- **Task item**
The line containing "reads, in its" marks the end: write out exactly every line from the first line of the data below through that line, and only those.

Stored records
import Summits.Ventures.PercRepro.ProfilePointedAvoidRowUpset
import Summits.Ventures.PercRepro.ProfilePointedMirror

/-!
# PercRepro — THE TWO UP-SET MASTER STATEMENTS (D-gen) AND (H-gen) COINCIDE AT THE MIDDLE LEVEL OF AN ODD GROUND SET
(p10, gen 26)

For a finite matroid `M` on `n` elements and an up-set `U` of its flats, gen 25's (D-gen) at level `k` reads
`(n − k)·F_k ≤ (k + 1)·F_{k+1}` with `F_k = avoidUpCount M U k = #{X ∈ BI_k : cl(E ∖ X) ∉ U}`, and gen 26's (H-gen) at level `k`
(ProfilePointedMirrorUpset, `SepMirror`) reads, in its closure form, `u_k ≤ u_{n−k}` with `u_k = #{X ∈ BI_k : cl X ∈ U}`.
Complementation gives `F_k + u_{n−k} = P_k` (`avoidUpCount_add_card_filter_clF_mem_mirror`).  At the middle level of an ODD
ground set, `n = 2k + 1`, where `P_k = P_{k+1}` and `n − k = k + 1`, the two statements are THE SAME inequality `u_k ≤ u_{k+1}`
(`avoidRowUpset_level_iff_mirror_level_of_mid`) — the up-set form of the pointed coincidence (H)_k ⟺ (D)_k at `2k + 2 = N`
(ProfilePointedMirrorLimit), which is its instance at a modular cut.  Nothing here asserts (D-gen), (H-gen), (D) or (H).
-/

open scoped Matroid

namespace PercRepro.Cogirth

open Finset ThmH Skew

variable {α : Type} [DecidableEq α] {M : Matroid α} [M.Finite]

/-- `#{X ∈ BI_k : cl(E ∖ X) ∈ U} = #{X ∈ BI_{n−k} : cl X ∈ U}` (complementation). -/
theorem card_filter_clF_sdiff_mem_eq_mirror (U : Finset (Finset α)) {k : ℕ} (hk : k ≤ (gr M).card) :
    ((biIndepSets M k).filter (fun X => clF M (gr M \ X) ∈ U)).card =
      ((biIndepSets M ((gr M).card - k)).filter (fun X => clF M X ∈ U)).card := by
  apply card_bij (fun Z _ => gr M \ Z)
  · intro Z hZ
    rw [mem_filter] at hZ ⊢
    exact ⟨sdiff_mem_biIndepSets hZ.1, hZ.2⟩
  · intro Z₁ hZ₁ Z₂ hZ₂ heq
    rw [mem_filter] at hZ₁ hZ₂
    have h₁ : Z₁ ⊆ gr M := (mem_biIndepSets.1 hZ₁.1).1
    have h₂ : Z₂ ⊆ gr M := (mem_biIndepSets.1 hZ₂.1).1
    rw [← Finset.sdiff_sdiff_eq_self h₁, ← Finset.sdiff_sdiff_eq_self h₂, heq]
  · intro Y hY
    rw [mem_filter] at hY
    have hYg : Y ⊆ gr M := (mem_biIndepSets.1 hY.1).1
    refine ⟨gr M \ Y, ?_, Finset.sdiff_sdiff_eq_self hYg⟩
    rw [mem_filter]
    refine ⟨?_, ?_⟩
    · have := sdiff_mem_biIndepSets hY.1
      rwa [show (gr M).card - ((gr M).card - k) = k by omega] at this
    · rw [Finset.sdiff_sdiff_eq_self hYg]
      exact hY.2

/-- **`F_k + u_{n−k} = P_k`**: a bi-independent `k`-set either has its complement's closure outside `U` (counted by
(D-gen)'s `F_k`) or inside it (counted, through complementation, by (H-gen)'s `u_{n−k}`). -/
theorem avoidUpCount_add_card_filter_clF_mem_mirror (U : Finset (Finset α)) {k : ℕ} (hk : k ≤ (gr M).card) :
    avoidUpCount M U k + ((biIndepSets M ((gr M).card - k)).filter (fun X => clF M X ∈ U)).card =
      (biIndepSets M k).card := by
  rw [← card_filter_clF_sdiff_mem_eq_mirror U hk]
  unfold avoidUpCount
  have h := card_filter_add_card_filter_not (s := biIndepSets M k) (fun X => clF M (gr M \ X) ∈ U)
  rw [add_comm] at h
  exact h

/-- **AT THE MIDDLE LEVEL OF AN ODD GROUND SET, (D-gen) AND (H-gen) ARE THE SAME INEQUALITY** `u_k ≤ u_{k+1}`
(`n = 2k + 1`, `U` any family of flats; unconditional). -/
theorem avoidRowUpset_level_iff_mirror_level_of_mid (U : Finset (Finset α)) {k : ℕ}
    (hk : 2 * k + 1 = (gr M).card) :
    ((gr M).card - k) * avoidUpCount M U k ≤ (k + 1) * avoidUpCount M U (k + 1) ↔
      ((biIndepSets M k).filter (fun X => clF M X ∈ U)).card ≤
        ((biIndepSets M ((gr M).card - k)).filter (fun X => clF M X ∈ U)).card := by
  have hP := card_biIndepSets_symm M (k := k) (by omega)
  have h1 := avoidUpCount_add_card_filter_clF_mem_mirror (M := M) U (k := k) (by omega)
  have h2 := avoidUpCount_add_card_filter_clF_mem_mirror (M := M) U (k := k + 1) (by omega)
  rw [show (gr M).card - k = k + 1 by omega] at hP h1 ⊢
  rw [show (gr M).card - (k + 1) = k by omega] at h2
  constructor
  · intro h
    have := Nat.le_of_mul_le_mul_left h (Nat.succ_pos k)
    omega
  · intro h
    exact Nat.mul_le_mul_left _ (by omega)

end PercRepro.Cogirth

- **Answer to the problem**
import Summits.Ventures.PercRepro.ProfilePointedAvoidRowUpset
import Summits.Ventures.PercRepro.ProfilePointedMirror

/-!
# PercRepro — THE TWO UP-SET MASTER STATEMENTS (D-gen) AND (H-gen) COINCIDE AT THE MIDDLE LEVEL OF AN ODD GROUND SET
(p10, gen 26)

For a finite matroid `M` on `n` elements and an up-set `U` of its flats, gen 25's (D-gen) at level `k` reads
`(n − k)·F_k ≤ (k + 1)·F_{k+1}` with `F_k = avoidUpCount M U k = #{X ∈ BI_k : cl(E ∖ X) ∉ U}`, and gen 26's (H-gen) at level `k`
(ProfilePointedMirrorUpset, `SepMirror`) reads, in its closure form, `u_k ≤ u_{n−k}` with `u_k = #{X ∈ BI_k : cl X ∈ U}`.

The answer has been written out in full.